李泽言低下头来,不自觉地叹了口气,心想道,即是改变实验过程的一些因素的话,结果的确可控,但接下来许墨的话却给了他一击:“但是,如果我说,他也在箱中呢?”
“.......也就是说,他在箱子中的话,可以看到既定结果,但是并不能做什么?”“虽然有点残忍,但请你把他想成那只猫。”“他才是那个非死即活状态的猫?”“对于他自己的定位的确是,世界也一样,所以,对于世界来说他现在的状态既可以说是死亡,也可以说是活着。他在无数次跳跃过程中发现,无论如何都无法阻止那个女孩的Queen化,无论如何也无法改变世界的走向。为了及时止损,只有无数次地杀了她。”
“好好的女孩子为什么会?”“在某一个时空里,这个女孩还拥有共享无数平行世界里自我意识的能力,在目睹经历了无数的自我死亡后,悲伤,愤怒,无助...soul的光彩发生了污染,就像无数的色彩染在一起形成了黑。简单来说Queen就是这样形成的。
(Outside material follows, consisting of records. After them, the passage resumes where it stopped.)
/-! ### The diagonal Schwinger functions across a gap are squares of norms, decreasing in the gap -/

/-- `𝔖_{2m}(ΘG* ⊗ G_t) = ⟪v(G), e^{-tH} v(G)⟫` for `t ≥ 0`. [cite: OsterwalderSchraderCMP1973, §4.1 eqs. (4.7)–(4.9)] -/
theorem genPairing_self_shiftGen_eq_inner (hE1 : 𝔖.IsEuclideanCovariant) (hE2 : 𝔖.IsOSReflectionPositive) (p : PosGen d) (t : ℝ) :
    genPairing 𝔖 p (shiftGen t p) =
      ⟪ι 𝔖 hE2 (δ 𝔖 hE2 p), shiftH hE2 t (ι 𝔖 hE2 (δ 𝔖 hE2 p))⟫_ℂ := by
  rw [shiftH_ι hE1, inner_ι_ι, shiftOp_δ, inner_δ_δ]

/-- **`𝔖_{2m}(ΘG* ⊗ G_t) = ‖e^{-(t/2)H} v(G)‖²`** for `t ≥ 0`: real and nonnegative. [cite: OsterwalderSchraderCMP1973, §4.1 eqs. (4.7)–(4.9)] -/
theorem genPairing_self_shiftGen_eq_norm_sq (hE1 : 𝔖.IsEuclideanCovariant) (hE2 : 𝔖.IsOSReflectionPositive) (p : PosGen d) {t : ℝ} (ht : 0 ≤ t) :
    genPairing 𝔖 p (shiftGen t p) =
      ((‖shiftH hE2 (t / 2) (ι 𝔖 hE2 (δ 𝔖 hE2 p))‖ ^ 2 : ℝ) : ℂ) := by
  rw [genPairing_self_shiftGen_eq_inner hE1 hE2, inner_shiftH_self_eq_norm_sq hE1 ht]

/-- **The diagonal Schwinger function across a gap decreases with the gap**:
`Re 𝔖(ΘG* ⊗ G_t) ≤ Re 𝔖(ΘG* ⊗ G_s)` for `0 ≤ s ≤ t` (contraction property of `e^{-tH}`). [cite: OsterwalderSchraderCMP1973, §4.1 eq. (4.9)] -/
theorem re_genPairing_self_shiftGen_antitone (hE1 : 𝔖.IsEuclideanCovariant) (hE2 : 𝔖.IsOSReflectionPositive) (p : PosGen d) {s t : ℝ} (hs : 0 ≤ s) (hst : s ≤ t) :
    (genPairing 𝔖 p (shiftGen t p)).re ≤ (genPairing 𝔖 p (shiftGen s p)).re := by
  rw [genPairing_self_shiftGen_eq_inner hE1 hE2, genPairing_self_shiftGen_eq_inner hE1 hE2]
  exact re_inner_shiftH_self_antitone hE1 _ hs hst

/-- `𝔖(Θ(F_s)* ⊗ G_{s'}) = 𝔖(ΘF* ⊗ G_{s+s'})` for `s, s' ≥ 0` (E1). [cite: OsterwalderSchraderCMP1973, §4.1 eq. (4.7)] -/
theorem genPairing_shiftGen_shiftGen (hE1 : 𝔖.IsEuclideanCovariant) (p q : PosGen d) {s s' : ℝ} (hs : 0 ≤ s) (hs' : 0 ≤ s') :
    genPairing 𝔖 (shiftGen s p) (shiftGen s' q) = genPairing 𝔖 p (shiftGen (s + s') q) := by
  rw [genPairing_shiftGen_left 𝔖 hE1 hs, shiftGen_add hs hs']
”
“也就是说,同样的道理,出现了K...”“啊,虽然不太开心这么称呼他,不过那位King的诞生的确也是相同道理。”许墨眯起了眼睛,语调也有了些起伏,“其实也并非完全没有办法,那个李泽言是清楚的,但他抓不住那千分之一秒的改变。”“那么,”李泽言定定地看向他:“你对这个事情又是怎么想的?”
“我。”许墨转过身去,伸出手来,轻柔地让一束阳光落在自己修长分明的手指上,李泽言隐约地看到了一只透明之蝶出现在他的指尖,在阳光的照射下发出刺目的光芒,投射出七彩的耀斑,李泽言看到许墨终于露出了一抹不易察觉的微笑,他闭上了眼睛,他又该走了。
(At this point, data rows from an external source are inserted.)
/-- [our proof] **STRIP REGULARITY OF THE CELL-SUMMED DIFFERENCE SYMBOL WITH THE TRANSFERRED BOUND** `k^{d+1}·CR (d+1) L n₀∕(n₀k)²` (order 2). -/
theorem stripRegular_CellDsym (n₀ k L : ℕ) [NeZero n₀] [NeZero k] [NeZero L] (τ₀ σ₀ : Fin (d + 1) → Fin n₀) :
    StripRegular (d := d) (CellDsym n₀ k L 2 τ₀ σ₀) (kappaB (d + 1) 2) ((k : ℝ) ^ (d + 1) * (CR (d + 1) L n₀ / (((n₀ * k : ℕ) : ℝ)) ^ 2)) := by
  have h := stripRegular_finsum (Finset.univ : Finset (Fin (d + 1) → Fin k))
    (fun ρ p => ∑ ρ' : Fin (d + 1) → Fin k, Dsym (n₀ * k) L 2 (Tsub n₀ k τ₀ ρ) (Tsub n₀ k σ₀ ρ') p) _
    (fun ρ _ => stripRegular_finsum (Finset.univ : Finset (Fin (d + 1) → Fin k))
      (fun ρ' p => Dsym (n₀ * k) L 2 (Tsub n₀ k τ₀ ρ) (Tsub n₀ k σ₀ ρ') p) _
      (fun ρ' _ => stripRegular_Dsym (n₀ * k) L 2 (Tsub n₀ k τ₀ ρ) (Tsub n₀ k σ₀ ρ')))
  exact ⟨h.cont, h.diff, h.sides, fun p hp => norm_CellDsym_le n₀ k L hp τ₀ σ₀⟩

/-- [folklore] The kernel of the cell-summed difference symbol is the cell sum of the kernel differences. -/
theorem latticeKernel_CellDsym (n₀ k L : ℕ) [NeZero n₀] [NeZero k] [NeZero L] (s : ℕ) (τ₀ σ₀ : Fin (d + 1) → Fin n₀) (x : Fin (d + 1) → ℤ) :
    latticeKernel (CellDsym n₀ k L s τ₀ σ₀) x
      = ∑ ρ : Fin (d + 1) → Fin k, ∑ ρ' : Fin (d + 1) → Fin k,
          ((L : ℂ) ^ (d + 1) * latticeKernel (avgM (n₀ * k) L s (Tsub n₀ k τ₀ ρ) (Tsub n₀ k σ₀ ρ')) x
            - latticeKernel (M (n₀ * k) s (Tsub n₀ k τ₀ ρ) (Tsub n₀ k σ₀ ρ')) x) := by
  have hκ0 : 0 ≤ kappaB (d + 1) s := (kappaB_pos (d + 1) s).le
  have hintD : ∀ ρ ρ' : Fin (d + 1) → Fin k, IntegrableOn (integrand (Dsym (n₀ * k) L s (Tsub n₀ k τ₀ ρ) (Tsub n₀ k σ₀ ρ')) x) (BZ (d + 1)) :=
    fun ρ ρ' => (stripRegular_Dsym (n₀ * k) L s _ _).integrableOn hκ0 x
  have hD : ∀ ρ ρ' : Fin (d + 1) → Fin k, latticeKernel (Dsym (n₀ * k) L s (Tsub n₀ k τ₀ ρ) (Tsub n₀ k σ₀ ρ')) x
      = (L : ℂ) ^ (d + 1) * latticeKernel (avgM (n₀ * k) L s (Tsub n₀ k τ₀ ρ) (Tsub n₀ k σ₀ ρ')) x
        - latticeKernel (M (n₀ * k) s (Tsub n₀ k τ₀ ρ) (Tsub n₀ k σ₀ ρ')) x := by
    intro ρ ρ'
    unfold Dsym
    have hA : IntegrableOn (integrand (fun P => (L : ℂ) ^ (d + 1) * avgM (n₀ * k) L s (Tsub n₀ k τ₀ ρ) (Tsub n₀ k σ₀ ρ') P) x) (BZ (d + 1)) :=
      ((stripRegular_const ((L : ℂ) ^ (d + 1)) _).mul (stripRegular_avgM (n₀ * k) L s _ _) (norm_nonneg _)).integrableOn hκ0 x
    rw [B4Green242Bridge.latticeKernel_sub x hA ((stripRegular_M (n₀ * k) s _ _).integrableOn hκ0 x), B4Green242Bridge.latticeKernel_const_mul]
  -- outer sum
  have hinner : ∀ ρ : Fin (d + 1) → Fin k, IntegrableOn
      (integrand (fun P => ∑ ρ' : Fin (d + 1) → Fin k, Dsym (n₀ * k) L s (Tsub n₀ k τ₀ ρ) (Tsub n₀ k σ₀ ρ') P) x) (BZ (d + 1)) := by
    intro ρ
    have : integrand (fun P => ∑ ρ' : Fin (d + 1) → Fin k, Dsym (n₀ * k) L s (Tsub n₀ k τ₀ ρ) (Tsub n₀ k σ₀ ρ') P) x
        = fun p => ∑ ρ' : Fin (d + 1) → Fin k, integrand (Dsym (n₀ * k) L s (Tsub n₀ k τ₀ ρ) (Tsub n₀ k σ₀ ρ')) x p := by
      funext p; unfold integrand; rw [Finset.sum_mul]
    rw [this]
    exact MeasureTheory.integrable_finsetSum _ fun ρ' _ => hintD ρ ρ'
  have e1 := B4Green244.latticeKernel_sum_mul Finset.univ (fun _ => (1 : ℂ))
    (fun ρ P => ∑ ρ' : Fin (d + 1) → Fin k, Dsym (n₀ * k) L s (Tsub n₀ k τ₀ ρ) (Tsub n₀ k σ₀ ρ') P) x (fun ρ _ => hinner ρ)
  simp only [one_mul] at e1
  unfold CellDsym
  rw [e1]
  refine Finset.sum_congr rfl fun ρ _ => ?_
  have e2 := B4Green244.latticeKernel_sum_mul Finset.univ (fun _ => (1 : ℂ))
    (fun ρ' => Dsym (n₀ * k) L s (Tsub n₀ k τ₀ ρ) (Tsub n₀ k σ₀ ρ')) x (fun ρ' _ => hintD ρ ρ')
  simp only [one_mul] at e2
  rw [e2]
  exact Finset.sum_congr rfl fun ρ' _ => hD ρ ρ'

/-- [our proof] **THE CELL-SUMMED TWO-LEG KERNEL LAW** (order 2): for every scale `n₀ ≥ 1`, refinement `k ≥ 1`, step `L ≥ 1`, cells `τ₀, σ₀` and block
separation `x`,
`‖Σ_{ρρ′} (L^{d+1}·latticeKernel (avgM (n₀k) L 2 (Tsub τ₀ ρ) (Tsub σ₀ ρ′)) x − latticeKernel (M (n₀k) 2 (Tsub τ₀ ρ) (Tsub σ₀ ρ′)) x)‖
≤ k^{d+1}·CR (d+1) L n₀∕(n₀k)²·e^{−kappaB (d+1) 2·|x|_∞}`. -/
theorem two_leg_cell_kernel_rate (n₀ k L : ℕ) [NeZero n₀] [NeZero k] [NeZero L] (τ₀ σ₀ : Fin (d + 1) → Fin n₀) (x : Fin (d + 1) → ℤ) :
    ‖∑ ρ : Fin (d + 1) → Fin k, ∑ ρ' : Fin (d + 1) → Fin k,
        ((L : ℂ) ^ (d + 1) * latticeKernel (avgM (n₀ * k) L 2 (Tsub n₀ k τ₀ ρ) (Tsub n₀ k σ₀ ρ')) x
          - latticeKernel (M (n₀ * k) 2 (Tsub n₀ k τ₀ ρ) (Tsub n₀ k σ₀ ρ')) x)‖
      ≤ (k : ℝ) ^ (d + 1) * (CR (d + 1) L n₀ / (((n₀ * k : ℕ) : ℝ)) ^ 2) * Real.exp (-(kappaB (d + 1) 2 * supNorm x)) := by
  rw [← latticeKernel_CellDsym]
  exact latticeKernel_decay (stripRegular_CellDsym n₀ k L τ₀ σ₀) (kappaB_pos (d + 1) 2).le x

end Summit.QuantumFields.BalabanUV.Beta.FP.ConstrainedBiLaplacianSbTwoLevelRate

end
“人只有不停地奔跑才能让自己停留在原地。所以我才过来,替他寻找那千分之一的机会。医院里的那个女孩子......”
他的声音飘逝在空中,空间的曲折激荡起危险的余波,李泽言轻轻地举起手,隔绝起时空扭曲的影响。他忽然感到了一种没由来的愤怒,许默的这番话对很少有感情起伏的他仿佛是一种威胁和勒令,虽然之前许墨说过让他保护好女孩,但没想到是这样危险的利用。他大步地踏出店门,笃定地,一步不回地向前走去。
“再见面时,我们就是敌人了。”
他要真正地,去用自己的方式保护这个女孩。